Work instruction
Output exactly the lines from the line with "rw [Real.norm_eq_abs]" through the end of the records below. Include nothing else.

Available records
import Summits.CriticalPhenomena.Ising3DConformalLimit.Theorems.HyperoctahedralRPExistsScaleCovariantLimitBlockCovAlgebra
import Literature.Probability.LatticeModels.CriticalBlockMoments
import HarnessLib

/-!
# The critical plus measure computes the block sums (stub `stub_blockModel`, line `Sketch`, crux `JoiningsTransfer`)

Crux `Summit.CriticalPhenomena.Ising3DConformalLimit.Theses.SynchronousCoupling.JoiningsTransfer`
(item stmt-CriticalPhenomena-18764, route `SynchronousCoupling`, sub-problem
`CriticalPhenomena/Ising3DConformalLimit`), line `Sketch`, stub C `stub_blockModel` (model identification).

The dictionary between the critical plus Gibbs measure and the lattice sums of line
`monotone-blocking-port`: the plus measure `μ` of `exists_plusMeasure_holds` at `β = β_c(3)`, `h = 0` is a
translation-invariant Ising Gibbs PROBABILITY measure on `{±1}^{ℤ³}` with `spinCorr μ = plusCorr 3 β_c 0`, hence

* every critical correlator is a `μ`-integral, `criticalCorr 3 n y = ∫ ∏ᵢ σ_{yᵢ} dμ`
  (`criticalCorr_eq_integral_spinMonomial`);
* the block variance is the second moment of the block spin, `V(L) = blockCov L 0 = ∫ (Σ_{x ∈ cube L} σ_x)² dμ`
  (expand the square, integrate termwise, `criticalCorr_two_pair`, `blockCov_zero_eq`);
* the normalised block moment is the `μ`-moment of the normalised shifted block spins,
  `critBlockMoment n L k⃗ = ∫ ∏ᵢ (V(L)^{-1/2} Σ_{x ∈ cube L} σ_{x + L kᵢ}) dμ`
  (`Finset.prod_univ_sum`, termwise integration, and `(√V)⁻¹ ^ n = (V^{n/2})⁻¹` for `V ≥ 0`).

Sources: S. Friedli, Y. Velenik, *Statistical Mechanics of Lattice Systems* (CUP 2017), Thm. 3.17, Thm. 6.26
(the plus state is a translation-invariant Gibbs measure, linear on local observables). No named facts. [folklore]
-/

noncomputable section

namespace Summit.CriticalPhenomena.Ising3DConformalLimit.Cruxes.JoiningsTransfer.Sketch

open Literature.Probability.LatticeModels MeasureTheory Filter Set
open scoped Topology BigOperators
open Summit.CriticalPhenomena.Ising3DConformalLimit.Cruxes.ExistsScaleCovariantLimit.MonotoneBlockingPort

/-! ## Scalar and lattice helpers -/

/-- `S / V^{n/2} = (√V)⁻¹ ^ n · S` for `V ≥ 0` (also at `V = 0`, with the junk conventions `√0 = 0`,
`0⁻¹ = 0`, `0 ^ 0 = 1`). [folklore] -/
private theorem stub_blockModel_div_rpow_half_eq {V : ℝ} (hV : 0 ≤ V) (S : ℝ) (n : ℕ) :
    S / V ^ ((n : ℝ) / 2) = (Real.sqrt V)⁻¹ ^ n * S := by
  rw [inv_pow, Real.sqrt_eq_rpow, ← Real.rpow_natCast, ← Real.rpow_mul hV,
    show (1 / (2 : ℝ)) * (n : ℝ) = (n : ℝ) / 2 by ring, div_eq_mul_inv, mul_comm]

/-- `V(L) = blockCov L 0 ≥ 0` (Griffiths: every critical two-point function is `≥ 0`). [folklore] -/
private theorem stub_blockModel_blockCov_zero_nonneg (L : ℕ) : 0 ≤ blockCov L 0 := by
  rw [blockCov_zero_eq]
  exact Finset.sum_nonneg fun x _ => Finset.sum_nonneg fun y _ => criticalTwoPoint_nonneg' _

/-- The square of the block spin is a double sum of pair monomials:
`(Σ_{x ∈ cube L} σ_x)² = Σ_{a,b ∈ cube L} σ_a σ_b`. [folklore] -/
private theorem stub_blockModel_blockSpin_sq (L : ℕ) (σ : SpinConfig (Site 3)) :
    (∑ x ∈ cube L, spinAt x σ) ^ 2 = ∑ a ∈ cube L, ∑ b ∈ cube L, spinMonomial ![a, b] σ := by
  rw [sq, Finset.sum_mul_sum]
  refine Finset.sum_congr rfl fun a _ => Finset.sum_congr rfl fun b _ => ?_
  simp [spinMonomial, Fin.prod_univ_two]

/-- The product of the normalised shifted block spins is `(√V)⁻¹ ^ n` times a sum of spin monomials over
`n`-tuples of the block: `∏ᵢ (c Σ_{x ∈ cube L} σ_{x + L kᵢ}) = cⁿ Σ_{p ∈ (cube L)ⁿ} ∏ᵢ σ_{pᵢ + L kᵢ}`. [folklore] -/
private theorem stub_blockModel_prod_blockSpin (n L : ℕ) (k : Fin n → Site 3) (c : ℝ)
    (σ : SpinConfig (Site 3)) :
    ∏ i, (c * ∑ x ∈ cube L, spinAt (x + (L : ℤ) • k i) σ) =
      c ^ n * ∑ p ∈ Fintype.piFinset (fun _ : Fin n => cube L),
        spinMonomial (fun i => p i + (L : ℤ) • k i) σ := by
  rw [Finset.prod_mul_distrib, Fin.prod_const, Finset.prod_univ_sum]
  rfl

/-! ## The stub -/

/-- **Stub C (model identification).** There is a translation-invariant critical Ising Gibbs probability
measure `μ` on `{±1}^{ℤ³}` (the plus measure at `β_c`, `h = 0`) computing every critical correlator as
`∫ ∏ᵢ σ_{yᵢ} dμ`, the block variance `V(L) = blockCov L 0` as `∫ (Σ_{x ∈ cube L} σ_x)² dμ`, and the normalised
block moment `critBlockMoment n L k⃗` as `∫ ∏ᵢ (V(L)^{-1/2} Σ_{x ∈ cube L} σ_{x + L kᵢ}) dμ`.
[cite: FriedliVelenik2017, Thm. 3.17 and Thm. 6.26] -/
theorem stub_blockModel : ∃ μ : Measure (SpinConfig (Site 3)),
    μ ∈ isingGibbsMeasures 3 (criticalBeta 3) 0 ∧ IsTranslationInvariantMeasure μ ∧ IsProbabilityMeasure μ ∧
    (∀ (n : ℕ) (y : Fin n → Site 3), criticalCorr 3 n y = ∫ σ, spinMonomial y σ ∂μ) ∧
    (∀ L : ℕ, blockCov L 0 = ∫ σ, (∑ x ∈ cube L, spinAt x σ) ^ 2 ∂μ) ∧
    (∀ (n L : ℕ) (k : Fin n → Site 3), critBlockMoment n L k =
      ∫ σ, ∏ i, ((Real.sqrt (blockCov L 0))⁻¹ * ∑ x ∈ cube L, spinAt (x + (L : ℤ) • k i) σ) ∂μ) := by
  obtain ⟨μ, hμG, hTI, hcorr⟩ :=
    exists_plusMeasure_holds (d := 3) (β := criticalBeta 3) (h := (0 : ℝ)) (criticalBeta_nonneg 3)
  haveI hP : IsProbabilityMeasure μ := ((mem_isingGibbsMeasures_iff 3 _ 0 μ).1 hμG).isProbabilityMeasure
  -- every spin monomial is bounded by `1`, hence integrable
  have hint : ∀ (n : ℕ) (y : Fin n → Site 3), Integrable (spinMonomial y) μ := fun n y =>
    Integrable.of_bound (measurable_spinMonomial y).aestronglyMeasurable 1
      (Eventually.of_forall fun s => by
        rw [Real.norm_eq_abs]
        simp [spinMonomial, Finset.abs_prod])
  -- conjunct 4: the critical correlators are `μ`-integrals
  have c4 : ∀ (n : ℕ) (y : Fin n → Site 3), criticalCorr 3 n y = ∫ σ, spinMonomial y σ ∂μ :=
    fun n y => criticalCorr_eq_integral_spinMonomial hcorr y
  refine ⟨μ, hμG, hTI, hP, c4, fun L => ?_, fun n L k => ?_⟩
  · -- conjunct 5: `V(L) = ∫ (block spin)²`
    simp only [stub_blockModel_blockSpin_sq]
    rw [integral_finsetSum _ fun a _ => integrable_finsetSum _ fun b _ => hint 2 ![a, b],
      blockCov_zero_eq]
    refine Finset.sum_congr rfl fun a _ => ?_
    rw [integral_finsetSum _ fun b _ => hint 2 ![a, b]]
    refine Finset.sum_congr rfl fun b _ => ?_
    rw [← c4 2 ![a, b], criticalCorr_two_pair]
  · -- conjunct 6: `R_n(L; k) = ∫ ∏ᵢ (normalised shifted block spins)`
    simp only [stub_blockModel_prod_blockSpin]
    rw [integral_const_mul, integral_finsetSum _ fun p _ => hint n _, critBlockMoment,
      stub_blockModel_div_rpow_half_eq (stub_blockModel_blockCov_zero_nonneg L)]
    congr 1
    exact Finset.sum_congr rfl fun p _ => c4 n _

end Summit.CriticalPhenomena.Ising3DConformalLimit.Cruxes.JoiningsTransfer.Sketch

end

Written response
        rw [Real.norm_eq_abs]
        simp [spinMonomial, Finset.abs_prod])
  -- conjunct 4: the critical correlators are `μ`-integrals
  have c4 : ∀ (n : ℕ) (y : Fin n → Site 3), criticalCorr 3 n y = ∫ σ, spinMonomial y σ ∂μ :=
    fun n y => criticalCorr_eq_integral_spinMonomial hcorr y
  refine ⟨μ, hμG, hTI, hP, c4, fun L => ?_, fun n L k => ?_⟩
  · -- conjunct 5: `V(L) = ∫ (block spin)²`
    simp only [stub_blockModel_blockSpin_sq]
    rw [integral_finsetSum _ fun a _ => integrable_finsetSum _ fun b _ => hint 2 ![a, b],
      blockCov_zero_eq]
    refine Finset.sum_congr rfl fun a _ => ?_
    rw [integral_finsetSum _ fun b _ => hint 2 ![a, b]]
    refine Finset.sum_congr rfl fun b _ => ?_
    rw [← c4 2 ![a, b], criticalCorr_two_pair]
  · -- conjunct 6: `R_n(L; k) = ∫ ∏ᵢ (normalised shifted block spins)`
    simp only [stub_blockModel_prod_blockSpin]
    rw [integral_const_mul, integral_finsetSum _ fun p _ => hint n _, critBlockMoment,
      stub_blockModel_div_rpow_half_eq (stub_blockModel_blockCov_zero_nonneg L)]
    congr 1
    exact Finset.sum_congr rfl fun p _ => c4 n _

end Summit.CriticalPhenomena.Ising3DConformalLimit.Cruxes.JoiningsTransfer.Sketch

end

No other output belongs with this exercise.